Since today was a sunny day, I decided to take some pics of the flock.

Here is Carioca and Mona, they were outside on the sun.


Lotas (Khaleesi's big brother) was also outside and close by with the budgie couple.


He always stands upside down when I come closer to him, he's got such a playful mood when he is outside. 


Here is Mona's first daughter, Dinda.


Tito Junior and Dinda


Tito Junior wasn't in the mood to play with his sister


Mid puff Leonel and Peppy


Another one of my boy Leonel


Goldilocks is getting the first tan on her cere




My Luigi who turned 1 year old on December 27th 2014 (I am yet to make a celebratory post on him)


Best buds


Of course I couldn't finish without a few pics of my precious boy Khaleesi.

What have you got there?


Tippy toes!


I'm going to run up your sleeve and get you!


It's good to be back.


----------



## FaeryBee (May 9, 2011)

*Hi, Ana!!

You were missed, my friend! :hug:

I'm glad to see you back and the pictures you've posted of your flock are gorgeous. Everybirdie looks very healthy and happy. *


----------



## aluz (Jul 24, 2011)

FaeryBee said:


> *Hi, Ana!!
> 
> You were missed, my friend! :hug:
> 
> I'm glad to see you back and the pictures you've posted of your flock are gorgeous. Everybirdie looks very healthy and happy. *


Thanks for the warm welcome, my friend! 
The flock has been in very good health indeed, and that includes the 4 lovebirds missing on this update: Penguin, Fénix, Sindel and Nico weren't in the mood to have their pictures taken today, so I let them be.
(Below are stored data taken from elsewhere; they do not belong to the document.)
/-- **The word dilates with a CONSTANT cocycle**: for `τ ≠ 0` there is `K > 0` with
`S n (m² x) = Kⁿ S n x` for every configuration (poles dodged by a generic translation). [folklore] -/
theorem dilation_const (htr : IsTranslationInvariant S) (hnd : IsNondegenerateTwoPoint S)
    (hwpos : ∀ v, v ≠ 0 → 0 < w v)
    (hcov : ∀ (n : ℕ) (x : Fin n → EuclideanSpace ℝ (Fin 3)), (∀ i, x i ≠ 0) →
      S n (fun i => inversion (0 : EuclideanSpace ℝ (Fin 3)) 1 (x i)) = (∏ i, w (x i)) * S n x)
    (hτ : τ ≠ 0) :
    ∃ K : ℝ, 0 < K ∧ ∀ (n : ℕ) (x : Fin n → EuclideanSpace ℝ (Fin 3)),
      S n (fun i => (mOf(τ) ^ 2) • x i) = K ^ n * S n x := by
  have ha0 : a ≠ 0 := by rw [← norm_ne_zero_iff, ha]; exact one_ne_zero
  haveI : Infinite (EuclideanSpace ℝ (Fin 3)) :=
    Infinite.of_injective (fun c : ℝ => c • a) (smul_left_injective ℝ ha0)
  set p₁ : EuclideanSpace ℝ (Fin 3) := (τ / mOf(τ)) • a with hp₁
  set p₂ : EuclideanSpace ℝ (Fin 3) := (-(τ⁻¹ * (mOf(τ))⁻¹)) • a with hp₂
  -- a reference pole-free point and the constant
  obtain ⟨y₀, hy₀⟩ := Infinite.exists_notMem_finset ({0, p₁, p₂} : Finset (EuclideanSpace ℝ (Fin 3)))
  simp only [Finset.mem_insert, Finset.mem_singleton, not_or] at hy₀
  have hpf₀ := poleFree ha hτ hy₀.1 hy₀.2.1 hy₀.2.2
  refine ⟨Ω(w, a, y₀, τ), Omega_pos ha hwpos hpf₀.1 hpf₀.2.1 hpf₀.2.2, fun n x => ?_⟩
  -- generic translation making every point pole-free
  obtain ⟨u, hu⟩ := Infinite.exists_notMem_finset
    (Finset.univ.image (fun i => -x i) ∪ Finset.univ.image (fun i => p₁ - x i) ∪
      Finset.univ.image (fun i => p₂ - x i))
  simp only [Finset.mem_union, Finset.mem_image, Finset.mem_univ, true_and, not_or,
    not_exists] at hu
  obtain ⟨⟨hu0, hu1⟩, hu2⟩ := hu
  have hpf : ∀ i, x i + u ≠ 0 ∧ N1(a, x i + u, τ) ≠ 0 ∧ M1(a, x i + u, τ) ≠ 0 := by
    intro i
    refine poleFree ha hτ (fun h => hu0 i (add_eq_zero_iff_neg_eq.1 h)) (fun h => ?_) (fun h => ?_)
    · exact hu1 i (sub_eq_iff_eq_add.2 (h.symm.trans (add_comm _ _)))
    · exact hu2 i (sub_eq_iff_eq_add.2 (h.symm.trans (add_comm _ _)))
  have key := weighted_word ha htr hcov τ (fun i => x i + u) (fun i => (hpf i).1)
    (fun i => (hpf i).2.1) (fun i => (hpf i).2.2)
  rw [htr n u x] at key
  have hcfg : (fun i => (mOf(τ) ^ 2) • (x i + u)) = fun i => (mOf(τ) ^ 2) • x i + (mOf(τ) ^ 2) • u :=
    funext fun i => smul_add _ _ _
  rw [hcfg, htr n _ (fun i => (mOf(τ) ^ 2) • x i)] at key
  rw [key]
  congr 1
  rw [Finset.prod_eq_pow_card, Finset.card_univ, Fintype.card_fin]
  intro i _
  exact Omega_const ha htr hnd hwpos hcov hτ hpf₀ (hpf i)
import Mathlib
import HarnessLib
import Literature.MathematicalPhysics.QuantumLattice.GaugeGroups
import Literature.MathematicalPhysics.QuantumFieldTheory.ConstructiveQFTWave0
import Literature.MathematicalPhysics.QuantumFieldTheory.U1GinibreComparison
import Literature.MathematicalPhysics.QuantumFieldTheory.LatticeGaugeProofs
import Literature.MathematicalPhysics.QuantumLattice.HeatKernelGroupMeasureProofs
import Summits.Ventures.LatticeQCDFlow.Exactness.CompactHaar
import Summits.Ventures.LatticeQCDFlow.Scaling.PlaquetteIndependence2D
import Summits.Ventures.LatticeQCDFlow.Scaling.PlaquetteMarginals2D

/-!
# LatticeQCDFlow / Scaling — two dimensions, `U(1)`: the coupling-sign flip `μ_{−β,L} = (σ·)_* μ_{β,L}` by a maximally frustrated background `σ` (even tori)

HONEST FRAMING: exact (Metropolis-corrected) sampling algorithms for lattice gauge theory; figures of merit are
autocorrelation/cost numbers at stated couplings and volumes; no continuum-physics claim.

Venture `LatticeQCDFlow` (cell pub-lqcd), topic `Scaling`, FANOUT row 30 (lean-1) — OUR WORK, the symmetry that
carries the two-dimensional `U(1)` decorrelation / refutation files (`Scaling/PlaquetteDecorrelationTwoDimU1.lean`,
`Scaling/CorrelatorFloorTwoDimU1.lean`, stated for `β ≥ 0`) to NEGATIVE couplings.  For an abelian gauge group
the plaquette holonomy is multiplicative under pointwise products of configurations (`plaquetteHolonomy_pointwise_mul`),
so translating by a background `σ` ALL of whose plaquettes equal `−1` negates every plaquette, turns the `U(1)` Wilson
weight at `β` into the one at `−β` up to the constant `e^{−2βL²}`, and preserves product Haar measure:

* `plaquetteHolonomy_pointwise_mul`, `plaquetteHolonomy_pointwise_inv` — (any `d`, abelian `G`) `x ↦ U_x` is a
  group homomorphism in `U` (with the tree's `plaquetteHolonomy_one`);
* `plaquetteHolonomy_mul_of_allNeg` — `(σU)_x = −U_x` when every plaquette of `σ` is `−1`; `allNeg_inv`;
* **`exists_allNeg`** — on an EVEN torus such a `σ` exists (the staggered background: `−1` on the horizontal links
  of the odd rows; `val_succ_mod_two`: parity alternates along a column, across the seam too);
  **`even_of_allNeg`** — and ONLY on even tori (`∏_x U_x = 1` forces `(−1)^{L²} = 1`): odd tori are genuinely
  frustrated at `β < 0` and are not covered;
* `weight_mul_of_allNeg` — `e^{−βS(σU)} = e^{−2βL²}·e^{+βS(U)}`; `withDensity_map_equiv_eq` — transport of a density
  along a measurable equivalence preserving the base measure; `partitionFunction_ne_zero/_ne_top`;
* **`wilsonMeasure_neg_eq_map_of_allNeg`** — `μ_{−β,L} = (σ·)_* μ_{β,L}`;
  **`wilsonExpectation_neg_coupling_of_allNeg`** — `⟨F⟩_{−β,L} = ⟨F(σ·)⟩_{β,L}` for every observable `F`;
  **`wilsonExpectation_neg_coupling_plaquettes`** — on an even torus, for every function `F` of the plaquette
  field, `⟨F(U_·)⟩_{−β,L} = ⟨F(−U_·)⟩_{β,L}`.

Elementary; nothing here is cited as a fact; no `def`, no `sorry`.
-/

noncomputable section

namespace Summit.Ventures.LatticeQCDFlow.Theory2.Lattice.TwoDim

open MeasureTheory Literature.MathematicalPhysics.QuantumFieldTheory
open Literature.MathematicalPhysics.QuantumLattice
open scoped ENNReal

/-! ## §1. Abelian gauge group: the plaquette map is a homomorphism under pointwise products -/

section Abelian

variable {d L : ℕ} {G : Type*} [CommGroup G]

/-- `(σU)_x = σ_x · U_x` (pointwise product of configurations, abelian `G`). [folklore] -/
theorem plaquetteHolonomy_pointwise_mul (σ U : GaugeConfig d L G) (x : Site d L) (i j : Fin d) :
    plaquetteHolonomy (σ * U) x i j = plaquetteHolonomy σ x i j * plaquetteHolonomy U x i j := by
  simp only [plaquetteHolonomy, Pi.mul_apply, mul_inv_rev]
  simp only [mul_assoc, mul_comm, mul_left_comm]

/-- `(σ⁻¹)_x = (σ_x)⁻¹`. [folklore] -/
theorem plaquetteHolonomy_pointwise_inv (σ : GaugeConfig d L G) (x : Site d L) (i j : Fin d) :
    plaquetteHolonomy σ⁻¹ x i j = (plaquetteHolonomy σ x i j)⁻¹ := by
  refine (inv_eq_of_mul_eq_one_left ?_).symm
  rw [← plaquetteHolonomy_pointwise_mul, inv_mul_cancel, plaquetteHolonomy_one]

end Abelian

/-! ## §2. Maximally frustrated backgrounds of the `U(1)` 2-torus -/

section U1

variable {L : ℕ}

/-- Translating by a background whose plaquettes are all `−1` negates every plaquette. [folklore] -/
theorem plaquetteHolonomy_mul_of_allNeg {σ : GaugeConfig 2 L Circle}
    (hσ : ∀ x, plaquetteHolonomy σ x 0 1 = -1) (U : GaugeConfig 2 L Circle) (x : Site 2 L) :
    plaquetteHolonomy (σ * U) x 0 1 = -plaquetteHolonomy U x 0 1 := by
  rw [plaquetteHolonomy_pointwise_mul, hσ, neg_one_mul]

/-- The inverse background is all `−1` as well. [folklore] -/
theorem allNeg_inv {σ : GaugeConfig 2 L Circle} (hσ : ∀ x, plaquetteHolonomy σ x 0 1 = -1) (x : Site 2 L) :
    plaquetteHolonomy σ⁻¹ x 0 1 = -1 := by
  rw [plaquetteHolonomy_pointwise_inv, hσ, ← neg_inv, inv_one]

/-- On an EVEN torus the parity of the row index alternates along a column, across the seam too. [folklore] -/
theorem val_succ_mod_two [NeZero L] (hLe : Even L) (b : ZMod L) :
    ((b + 1).val % 2 = 1) ↔ ¬ (b.val % 2 = 1) := by
  have hval : (b + 1).val = (b.val + 1) % L := by
    rw [ZMod.val_add, ZMod.val_one_eq_one_mod, Nat.add_mod_mod]
  have hb : b.val < L := ZMod.val_lt b
  obtain ⟨k, hk⟩ := hLe
  rcases Nat.lt_or_ge (b.val + 1) L with h | h
  · rw [hval, Nat.mod_eq_of_lt h]; omega
  · have hb1 : b.val + 1 = L := by omega
    rw [hval, hb1, Nat.mod_self]; omega

/-- **A maximally frustrated background EXISTS on every even torus**: the staggered configuration (`−1` on the
horizontal links of the odd rows, `1` elsewhere) has every plaquette equal to `−1`. [folklore] -/
theorem exists_allNeg [NeZero L] (hLe : Even L) :
    ∃ σ : GaugeConfig 2 L Circle, ∀ x, plaquetteHolonomy σ x 0 1 = -1 := by
  refine ⟨fun e => if e.2 = 0 ∧ (e.1 1).val % 2 = 1 then -1 else 1, fun x => ?_⟩
  have hpar := val_succ_mod_two hLe (x 1)
  have hshift1 : (x.shift 1) 1 = x 1 + 1 := by simp [Site.shift]
  have hshift0 : (x.shift 0) 1 = x 1 := by simp [Site.shift]
  have h10 : ((1 : Fin 2) = 0) = False := by decide
  unfold plaquetteHolonomy
  simp only [hshift1, hshift0, true_and, h10, false_and, if_false, inv_one, mul_one]
  by_cases hp : (x 1).val % 2 = 1
  · have hq : ¬ ((x 1 + 1).val % 2 = 1) := fun h => (hpar.mp h) hp
    simp only [hp, hq, if_true, if_false, inv_one, mul_one]
  · have hq : (x 1 + 1).val % 2 = 1 := hpar.mpr hp
    simp only [hp, hq, if_true, if_false, one_mul, ← neg_inv, inv_one]

/-- **… and ONLY on even tori**: `∏_x U_x = 1` (abelian 2-torus) forces `(−1)^{L²} = 1`. [folklore] -/
theorem even_of_allNeg [NeZero L] {σ : GaugeConfig 2 L Circle} (hσ : ∀ x, plaquetteHolonomy σ x 0 1 = -1) :
    Even L := by
  have h := prod_plaquetteHolonomy_eq_one σ
  simp only [hσ, Finset.prod_const, Finset.card_univ, Fintype.card_fun, ZMod.card, Fintype.card_fin] at h
  have hsq : Even (L ^ 2) := (neg_one_pow_eq_one_iff_even (Circle.neg_ne_self 1)).mp h
  exact (Nat.even_pow' two_ne_zero).mp hsq

/-! ## §3. The Wilson weight and measure under a frustrated translation -/

/-- The sites of `(ℤ/L)²` number `L²`. [folklore] -/
theorem card_site_two [NeZero L] : Fintype.card (Site 2 L) = L ^ 2 := by
  rw [Fintype.card_fun, ZMod.card, Fintype.card_fin]

/-- **The Wilson weight under the flip**: `e^{−βS(σU)} = e^{−2βL²}·e^{−(−β)S(U)}`. [folklore] -/
theorem weight_mul_of_allNeg [NeZero L] {σ : GaugeConfig 2 L Circle} (hσ : ∀ x, plaquetteHolonomy σ x 0 1 = -1)
    (β : ℝ) (U : GaugeConfig 2 L Circle) :
    ENNReal.ofReal (Real.exp (-β * wilsonAction u1Rep (σ * U))) =
      ENNReal.ofReal (Real.exp (-(2 * β * (L : ℝ) ^ 2))) *
        ENNReal.ofReal (Real.exp (-(-β) * wilsonAction u1Rep U)) := by
  rw [weight_eq_prod_two u1Rep β, weight_eq_prod_two u1Rep (-β)]
  have hfac : ∀ x : Site 2 L,
      ENNReal.ofReal (Real.exp (-(β * (((1 : ℕ) : ℝ) - (u1Rep (plaquetteHolonomy (σ * U) x 0 1)).trace.re)))) =
        ENNReal.ofReal (Real.exp (-(2 * β))) *
          ENNReal.ofReal (Real.exp (-(-β * (((1 : ℕ) : ℝ) - (u1Rep (plaquetteHolonomy U x 0 1)).trace.re)))) := by
    intro x
    rw [plaquetteHolonomy_mul_of_allNeg hσ, trace_u1Rep_re, trace_u1Rep_re, Circle.coe_neg, Complex.neg_re,
      ← ENNReal.ofReal_mul (Real.exp_pos _).le, ← Real.exp_add]
    congr 1
    push_cast
    ring_nf
  rw [Finset.prod_congr rfl fun x _ => hfac x, Finset.prod_mul_distrib, Finset.prod_const, Finset.card_univ,
    card_site_two, ← ENNReal.ofReal_pow (Real.exp_pos _).le, ← Real.exp_nat_mul]
  congr 2
  push_cast
  ring_nf

/-- Transport of a density along a measurable equivalence preserving the base measure:
`(μ.withDensity w).map e = μ.withDensity (w ∘ e.symm)`. [folklore] -/
theorem withDensity_map_equiv_eq {α : Type*} [MeasurableSpace α] (μ : Measure α)
    (e : α ≃ᵐ α) (w : α → ℝ≥0∞) (hμ : μ.map e = μ) :
    (μ.withDensity w).map e = μ.withDensity (w ∘ e.symm) := by
  ext s hs
  rw [Measure.map_apply e.measurable hs, withDensity_apply _ (e.measurable hs), withDensity_apply _ hs]
  conv_rhs => rw [← hμ]
  rw [Measure.restrict_map e.measurable hs, lintegral_map_equiv]
  simp only [Function.comp_apply, e.symm_apply_apply]

/-- The partition function of a continuous representation is not zero. [folklore] -/
theorem partitionFunction_ne_zero {d N : ℕ} {G : Type*} [Group G] [TopologicalSpace G] [IsTopologicalGroup G]
    [CompactSpace G] [MeasurableSpace G] [BorelSpace G] (ρ : G →* Matrix (Fin N) (Fin N) ℂ)
    (hρ : Continuous ρ) [NeZero L] (β : ℝ) : partitionFunction (d := d) (L := L) ρ β ≠ 0 := by
  intro h0
  haveI := isProbabilityMeasure_wilsonMeasure (d := d) (L := L) ρ hρ β
  have h1 : wilsonMeasure (d := d) (L := L) ρ β Set.univ = 1 := measure_univ
  unfold wilsonMeasure at h1
  rw [Measure.smul_apply, smul_eq_mul, show wilsonWeight (d := d) (L := L) ρ β Set.univ =
    partitionFunction (d := d) (L := L) ρ β from rfl, h0, mul_zero] at h1
  exact zero_ne_one h1

/-- The partition function of a continuous representation is finite. [folklore] -/
theorem partitionFunction_ne_top {d N : ℕ} {G : Type*} [Group G] [TopologicalSpace G] [IsTopologicalGroup G]
    [CompactSpace G] [MeasurableSpace G] [BorelSpace G] (ρ : G →* Matrix (Fin N) (Fin N) ℂ)
    (hρ : Continuous ρ) [NeZero L] (β : ℝ) : partitionFunction (d := d) (L := L) ρ β ≠ ⊤ := by
  intro ht
  haveI := isProbabilityMeasure_wilsonMeasure (d := d) (L := L) ρ hρ β
  have h1 : wilsonMeasure (d := d) (L := L) ρ β Set.univ = 1 := measure_univ
  unfold wilsonMeasure at h1
  rw [Measure.smul_apply, smul_eq_mul, show wilsonWeight (d := d) (L := L) ρ β Set.univ =
    partitionFunction (d := d) (L := L) ρ β from rfl, ht, ENNReal.inv_top, zero_mul] at h1
  exact zero_ne_one h1

/-- **The flipped Wilson weight**: `(σ·)_* (e^{−βS} Haar^{⊗E}) = e^{−2βL²} · e^{+βS} Haar^{⊗E}`. [folklore] -/
theorem wilsonWeight_map_of_allNeg [NeZero L] {σ : GaugeConfig 2 L Circle}
    (hσ : ∀ x, plaquetteHolonomy σ x 0 1 = -1) (β : ℝ) :
    (wilsonWeight (d := 2) (L := L) u1Rep β).map (MeasurableEquiv.mulLeft σ) =
      ENNReal.ofReal (Real.exp (-(2 * β * (L : ℝ) ^ 2))) • wilsonWeight (d := 2) (L := L) u1Rep (-β) := by
  unfold wilsonWeight
  rw [withDensity_map_equiv_eq _ (MeasurableEquiv.mulLeft σ) _ (map_mul_left_eq_self _ σ)]
  have hcomp : ((fun U : GaugeConfig 2 L Circle => ENNReal.ofReal (Real.exp (-β * wilsonAction u1Rep U))) ∘
      ⇑(MeasurableEquiv.mulLeft σ).symm) = ENNReal.ofReal (Real.exp (-(2 * β * (L : ℝ) ^ 2))) •
        fun U => ENNReal.ofReal (Real.exp (-(-β) * wilsonAction u1Rep U)) := by
    funext U
    simp only [Function.comp_apply, Pi.smul_apply, smul_eq_mul, MeasurableEquiv.symm_mulLeft,
      MeasurableEquiv.coe_mulLeft]
    exact weight_mul_of_allNeg (allNeg_inv hσ) β U
  rw [hcomp, withDensity_smul' _ _ ENNReal.ofReal_ne_top]

/-- **THE COUPLING-SIGN FLIP**: `μ_{−β,L} = (σ·)_* μ_{β,L}` for the two-dimensional `U(1)` Wilson measure and any
background `σ` all of whose plaquettes are `−1`. [folklore] -/
theorem wilsonMeasure_neg_eq_map_of_allNeg [NeZero L] {σ : GaugeConfig 2 L Circle}
    (hσ : ∀ x, plaquetteHolonomy σ x 0 1 = -1) (β : ℝ) :
    wilsonMeasure (d := 2) (L := L) u1Rep (-β) =
      (wilsonMeasure (d := 2) (L := L) u1Rep β).map (MeasurableEquiv.mulLeft σ) := by
  set c : ℝ≥0∞ := ENNReal.ofReal (Real.exp (-(2 * β * (L : ℝ) ^ 2))) with hc
  have hc0 : c ≠ 0 := (ENNReal.ofReal_pos.mpr (Real.exp_pos _)).ne'
  have hct : c ≠ ⊤ := ENNReal.ofReal_ne_top
  have hZ : partitionFunction (d := 2) (L := L) u1Rep β = c * partitionFunction (d := 2) (L := L) u1Rep (-β) := by
    have h := congrArg (fun ν : Measure (GaugeConfig 2 L Circle) => ν Set.univ) (wilsonWeight_map_of_allNeg hσ β)
    simp only [Measure.map_apply (MeasurableEquiv.mulLeft σ).measurable MeasurableSet.univ, Set.preimage_univ,
      Measure.smul_apply, smul_eq_mul] at h
    exact h
  have hZ0 := partitionFunction_ne_zero (d := 2) (L := L) u1Rep continuous_u1Rep (-β)
  have hZt := partitionFunction_ne_top (d := 2) (L := L) u1Rep continuous_u1Rep (-β)
  unfold wilsonMeasure
  rw [Measure.map_smul, wilsonWeight_map_of_allNeg hσ β, smul_smul, hZ,
    ENNReal.mul_inv (Or.inl hc0) (Or.inl hct), mul_assoc, mul_comm _ c, ← mul_assoc c⁻¹,
    ENNReal.inv_mul_cancel hc0 hct, one_mul]

/-- **Expectations at `−β` are translated expectations at `β`** (every observable). [folklore] -/
theorem wilsonExpectation_neg_coupling_of_allNeg [NeZero L] {σ : GaugeConfig 2 L Circle}
    (hσ : ∀ x, plaquetteHolonomy σ x 0 1 = -1) (β : ℝ) {V : Type*} [NormedAddCommGroup V]
    [NormedSpace ℝ V] (F : GaugeConfig 2 L Circle → V) :
    wilsonExpectation (d := 2) (L := L) u1Rep (-β) F =
      wilsonExpectation (d := 2) (L := L) u1Rep β (fun U => F (σ * U)) := by
  simp only [wilsonExpectation]
  rw [wilsonMeasure_neg_eq_map_of_allNeg hσ, integral_map_equiv]
  rfl

/-- **Plaquette observables at `−β` = negated-plaquette observables at `β`** (even torus, every `F`). [folklore] -/
theorem wilsonExpectation_neg_coupling_plaquettes [NeZero L] (hLe : Even L) (β : ℝ) {V : Type*}
    [NormedAddCommGroup V] [NormedSpace ℝ V] (F : (Site 2 L → Circle) → V) :
    wilsonExpectation (d := 2) (L := L) u1Rep (-β) (fun U => F fun x => plaquetteHolonomy U x 0 1) =
      wilsonExpectation (d := 2) (L := L) u1Rep β (fun U => F fun x => -plaquetteHolonomy U x 0 1) := by
  obtain ⟨σ, hσ⟩ := exists_allNeg (L := L) hLe
  rw [wilsonExpectation_neg_coupling_of_allNeg hσ]
  congr 1
  funext U
  simp only [plaquetteHolonomy_mul_of_allNeg hσ]

end U1

end Summit.Ventures.LatticeQCDFlow.Theory2.Lattice.TwoDim

end
import Summits.HubbardSuperconductivity.HubbardSuperconductivity.Theorems.AnisotropyChordTransferCompressibility

/-!
# PartN26 — CONJECTURE MON-n (sector gap monotone in the particle number towards half filling), typed in tree vocabulary

Theory seat `hubbard-h0-rotor-theory-1`, cycle 20 (memo ROTOR-THEORY-20 §264, register R20).  For the spin-½ XXZ / hard-core-boson
Hamiltonian `H(Δ)` on the `L × L` torus (`V = L²` sites), write `γ(M)` for the full spectral gap of `H(Δ)` restricted to the sector
`Sᶻ_tot = M` above its sector ground energy `E(M)`; `M = n − V/2` for `n` particles.  The conjecture, extracted from the exact-diagonalisation
tables of cycles 15–17 (tori 4×4 (n ≤ 8), 5×5 (n ≤ 6), 6×4 (n ≤ 8), 6×6 (n ≤ 4), 8×4 (n ≤ 5), 8×8 (n ≤ 4), rings C₈, C₁₂, C₁₆; zero violations for
Δ ∈ [−0.3, 1]; violations only for Δ ≤ −0.4 at the last step to half filling; in 1D XX it is the closed form `γ_n = ε₁ sin(nπ/V)/sin(π/V)`):

  MON-n(Δ):  `γ(M) ≤ γ(M+1)` whenever `1 − V/2 ≤ M` and `M + 1 ≤ 0` (i.e. `1 ≤ n < n+1 ≤ V/2`).

In the tree's Temple-form vocabulary (`SectorGapAtLeast L Δ M g` = «gap of sector `M` is `≥ g`», file
`AnisotropyChordTransferCompressibility`), monotonicity of the gap is the transfer of every certified lower bound `g` from `M` to `M+1`.
Together with `γ(1 − V/2) = ε₁` (one-magnon sector, exact) and particle–hole symmetry `M ↔ −M` it gives END_n (`γ(M) ≥ ε₁`) in every sector,
hence — via the cycle-12…19 transfer chain — the H0 · PC rotor rung (`FerroSideChord`).  The step `n = 1 → 2` is GM₂ (proved, memo 16);
`n = 2 → 3` is stronger than END₃.  Statement only (a conjecture is never a Literature fact); the consumer lemma below is proved.
-/

-- Port of theory seat `hubbard-h0-rotor-theory-1` cycle20/lean/PartN26.lean (sha16 dba9c0bc030c5762) verbatim modulo this header,
-- `set_option linter.dupNamespace false` and lint fixes; prover seat `hubbard-h0-rotor-p1` g21, `--supports stmt-HubbardSuperconductivity-19089`.

set_option linter.dupNamespace false

open Literature.MathematicalPhysics.QuantumLattice Literature.Probability.LatticeModels

namespace Summit.HubbardSuperconductivity.HubbardSuperconductivity.Theorems.AnisotropyChord.Transfer

/-- **CONJECTURE MON-n** (sector gap monotone in `n` up to half filling), Temple form: every certified gap lower bound transfers from the
sector `M` to the sector `M + 1` as long as `1 − V/2 ≤ M` and `M + 1 ≤ 0`.
[conjecture: theory seat hubbard-h0-rotor-theory-1, cycle 20, memo ROTOR-THEORY-20 §264; ED evidence cycles 15–17] -/
def SectorGapMonotoneInN (Δ : ℝ) : Prop :=
  ∀ (L : ℕ) [NeZero L], 2 ≤ L → ∀ M g : ℝ,
    1 - (Fintype.card (TorusSite 2 L) : ℝ) / 2 ≤ M → M + 1 ≤ 0 →
      SectorGapAtLeast L Δ M g → SectorGapAtLeast L Δ (M + 1) g

/-- Consumer: under MON-n a gap bound in the one-magnon sector `M₁ = 1 − V/2` propagates to every sector `M₁ + k ≤ 0`
(induction on `k`). [this file] -/
theorem sectorGapAtLeast_of_monotone {Δ : ℝ} (hmon : SectorGapMonotoneInN Δ) (L : ℕ) [NeZero L] (hL : 2 ≤ L) (g : ℝ)
    (h₁ : SectorGapAtLeast L Δ (1 - (Fintype.card (TorusSite 2 L) : ℝ) / 2) g) :
    ∀ k : ℕ, 1 - (Fintype.card (TorusSite 2 L) : ℝ) / 2 + k ≤ 0 →
      SectorGapAtLeast L Δ (1 - (Fintype.card (TorusSite 2 L) : ℝ) / 2 + k) g := by
  intro k
  induction k with
  | zero => intro _; simpa using h₁
  | succ k ih =>
      intro hk
      have hk' : 1 - (Fintype.card (TorusSite 2 L) : ℝ) / 2 + k ≤ 0 := by
        have : ((k + 1 : ℕ) : ℝ) = (k : ℝ) + 1 := by push_cast; ring
        rw [this] at hk; linarith
      have step := hmon L hL (1 - (Fintype.card (TorusSite 2 L) : ℝ) / 2 + k) g (by
        have : (0:ℝ) ≤ k := Nat.cast_nonneg k
        linarith) (by
        have : ((k + 1 : ℕ) : ℝ) = (k : ℝ) + 1 := by push_cast; ring
        rw [this] at hk; linarith) (ih hk')
      have : (1 - (Fintype.card (TorusSite 2 L) : ℝ) / 2 + ((k + 1 : ℕ) : ℝ))
          = (1 - (Fintype.card (TorusSite 2 L) : ℝ) / 2 + k) + 1 := by push_cast; ring
      rw [this]; exact step

end Summit.HubbardSuperconductivity.HubbardSuperconductivity.Theorems.AnisotropyChord.Transfer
Soon I will post another update on them on the Other Birds section.
I also have many pics and a few new videos of Khaleesi playing.


----------



## jean20057 (May 31, 2013)

Welcome back Aluz!!! I know I missed you here, and seeing all your posts all over the place. Glad your doing well now! As always I love seeing pictures of your flock.


----------



## dsavino (Sep 10, 2012)

:wave1: Welcome back Aluz! You were very much missed! Your flock is stunning!


----------



## eduardo (Jul 24, 2011)

*Hi Ana!! Good to see you back :wave:*


----------



## Kate C (Oct 15, 2007)

Good to see you back Ana. The flock is looking great.


----------



## jellyblue (Aug 11, 2010)

So good to hear from you again and see photos of your beautiful family! Glad you're back!


----------



## aluz (Jul 24, 2011)

jean20057 said:


> Welcome back Aluz!!! I know I missed you here, and seeing all your posts all over the place. Glad your doing well now! As always I love seeing pictures of your flock.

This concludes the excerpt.